JPEG and JPEG-LS are defined in the following standards:

JPEG (lossy and lossless): ITU-T T.81 (PDF; 1.1 MB), ISO / IEC IS 10918-1
JPEG (extensions): ITU-T T.84
JPEG-LS (lossless, improved): ITU-T T.87, ISO / IEC IS 14495-1

The JPEG standard has the official title Information technology - Digital compression and coding of continuous-tone still images: Requirements and guidelines . The “joint” in the name comes from the collaboration between ITU , IEC and ISO .

The JPEG compression

The JPEG standard defines 41 different sub-file formats, of which mostly only one is supported (and which covers almost all use cases).

The compression is done by applying multiple processing steps, four of which are lossy.

The data reduction takes place through the lossy processing steps in cooperation with the entropy coding .

Compressions of up to around 1.5–2 bits / pixel are visually lossless, at 0.7–1 bits / pixel good results can still be achieved, below 0.3 bits / pixel JPEG becomes practically useless, the image is increasingly characterized by unmistakable compression artifacts ( Block formation, stepped transitions, color effects on gray wedges). The successor JPEG 2000 is much less susceptible to this type of artifact.

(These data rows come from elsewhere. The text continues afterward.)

/-! ## Integration by parts against `e^{iγt}` off a countable set -/

/-- **`iγ Ĝ(γ) = −(G′)^(γ)` for a continuous integrable `G`, differentiable off a countable set with
integrable derivative and vanishing at `±∞`.**  Fundamental theorem of calculus for
`u = G · e^{iγ·}` on `[−R, R]` (`MeasureTheory.integral_eq_of_hasDerivAt_off_countable`), then
`R → ∞`. [folklore] -/
private theorem integral_mul_cexp_eq_of_hasDerivAt_off_countable {G G' : ℝ → ℂ} {s : Set ℝ}
    (hs : s.Countable) (hGc : Continuous G) (hGd : ∀ x, x ∉ s → HasDerivAt G (G' x) x)
    (hGi : Integrable G) (hG'i : Integrable G') (htop : Tendsto G atTop (𝓝 0))
    (hbot : Tendsto G atBot (𝓝 0)) (γ : ℝ) :
    (γ * I) * ∫ t : ℝ, G t * cexp (γ * I * t) = -∫ t : ℝ, G' t * cexp (γ * I * t) := by
  set e : ℝ → ℂ := fun t ↦ cexp (γ * I * t) with he
  set u : ℝ → ℂ := fun t ↦ G t * e t with hu
  set u' : ℝ → ℂ := fun t ↦ G' t * e t + G t * (γ * I * e t) with hu'
  have hi1 : Integrable fun t ↦ G' t * e t := integrable_mul_cexp hG'i γ
  have hi2 : Integrable fun t ↦ G t * (γ * I * e t) := by
    refine ((integrable_mul_cexp hGi γ).const_mul (γ * I)).congr (Eventually.of_forall fun t ↦ ?_)
    simp only [he]
    ring
  have hu'i : Integrable u' := hi1.add hi2
  have hFTC : ∀ R : ℝ, ∫ t in (-R)..R, u' t = u R - u (-R) := by
    intro R
    refine integral_eq_of_hasDerivAt_off_countable u u' hs
      (hGc.mul (by fun_prop : Continuous e)).continuousOn (fun x hx ↦ ?_) hu'i.intervalIntegrable
    exact (hGd x hx.2).mul (hasDerivAt_cexp_mul_I_mul γ x)
  have hlim1 : Tendsto (fun R : ℝ ↦ u R - u (-R)) atTop (𝓝 (∫ t, u' t)) :=
    (intervalIntegral_tendsto_integral hu'i tendsto_neg_atTop_atBot tendsto_id).congr hFTC
  have hu0 : ∀ {l : Filter ℝ}, Tendsto G l (𝓝 0) → Tendsto u l (𝓝 0) := by
    intro l hl
    rw [tendsto_zero_iff_norm_tendsto_zero] at hl ⊢
    refine hl.congr fun R ↦ ?_
    simp only [hu, he, norm_mul, norm_cexp_mul_I_mul, mul_one]
  have hlim2 : Tendsto (fun R : ℝ ↦ u R - u (-R)) atTop (𝓝 (0 - 0)) :=
    (hu0 htop).sub ((hu0 hbot).comp tendsto_neg_atTop_atBot)
  rw [sub_zero] at hlim2
  have hint0 : ∫ t, u' t = 0 := tendsto_nhds_unique hlim1 hlim2
  have hsplit : ∫ t, u' t = (∫ t, G' t * e t) + (γ * I) * ∫ t, G t * e t := by
    rw [integral_add hi1 hi2, ← integral_const_mul]
    congr 1
    exact integral_congr_ae (Eventually.of_forall fun t ↦ by simp only; ring)
  rw [hsplit] at hint0
  exact eq_neg_of_add_eq_zero_right hint0

/-! ## Removing the jumps of a function of class (A) -/

/-- `y ↦ y − a` maps `𝓝[<] a` to `𝓝[<] 0`. [folklore] -/
private theorem tendsto_sub_nhdsLT (a : ℝ) : Tendsto (fun y : ℝ ↦ y - a) (𝓝[<] a) (𝓝[<] 0) := by
  refine tendsto_nhdsWithin_iff.2 ⟨?_, ?_⟩
  · have h : Tendsto (fun y : ℝ ↦ y - a) (𝓝 a) (𝓝 (a - a)) := tendsto_id.sub tendsto_const_nhds
    rw [sub_self] at h
    exact h.mono_left nhdsWithin_le_nhds
  · exact eventually_nhdsWithin_of_forall fun y (hy : y < a) ↦ show y - a < 0 by linarith

/-- `y ↦ y − a` maps `𝓝[>] a` to `𝓝[>] 0`. [folklore] -/
private theorem tendsto_sub_nhdsGT (a : ℝ) : Tendsto (fun y : ℝ ↦ y - a) (𝓝[>] a) (𝓝[>] 0) := by
  refine tendsto_nhdsWithin_iff.2 ⟨?_, ?_⟩
  · have h : Tendsto (fun y : ℝ ↦ y - a) (𝓝 a) (𝓝 (a - a)) := tendsto_id.sub tendsto_const_nhds
    rw [sub_self] at h
    exact h.mono_left nhdsWithin_le_nhds
  · exact eventually_nhdsWithin_of_forall fun y (hy : a < y) ↦ show 0 < y - a by linarith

If you look at 24-bit RGB files as the source format, you get compression rates of 12 to 15 for visually lossless images and up to 35 for still good images. In addition to the compression rate, the quality also depends on the type of images. Noise and regular fine structures in the image reduce the maximum possible compression rate.

The JPEG Lossless Mode for lossless compression uses a different method ( predictive coder and entropy coding ).

Color model conversion

Original color picture above and the splitting of this picture into the components Y, Cb and Cr. The low perceived contrast in the color components Cb and Cr makes clear why the resolution of the color information can be reduced (undersampling) without significantly impairing the image impression.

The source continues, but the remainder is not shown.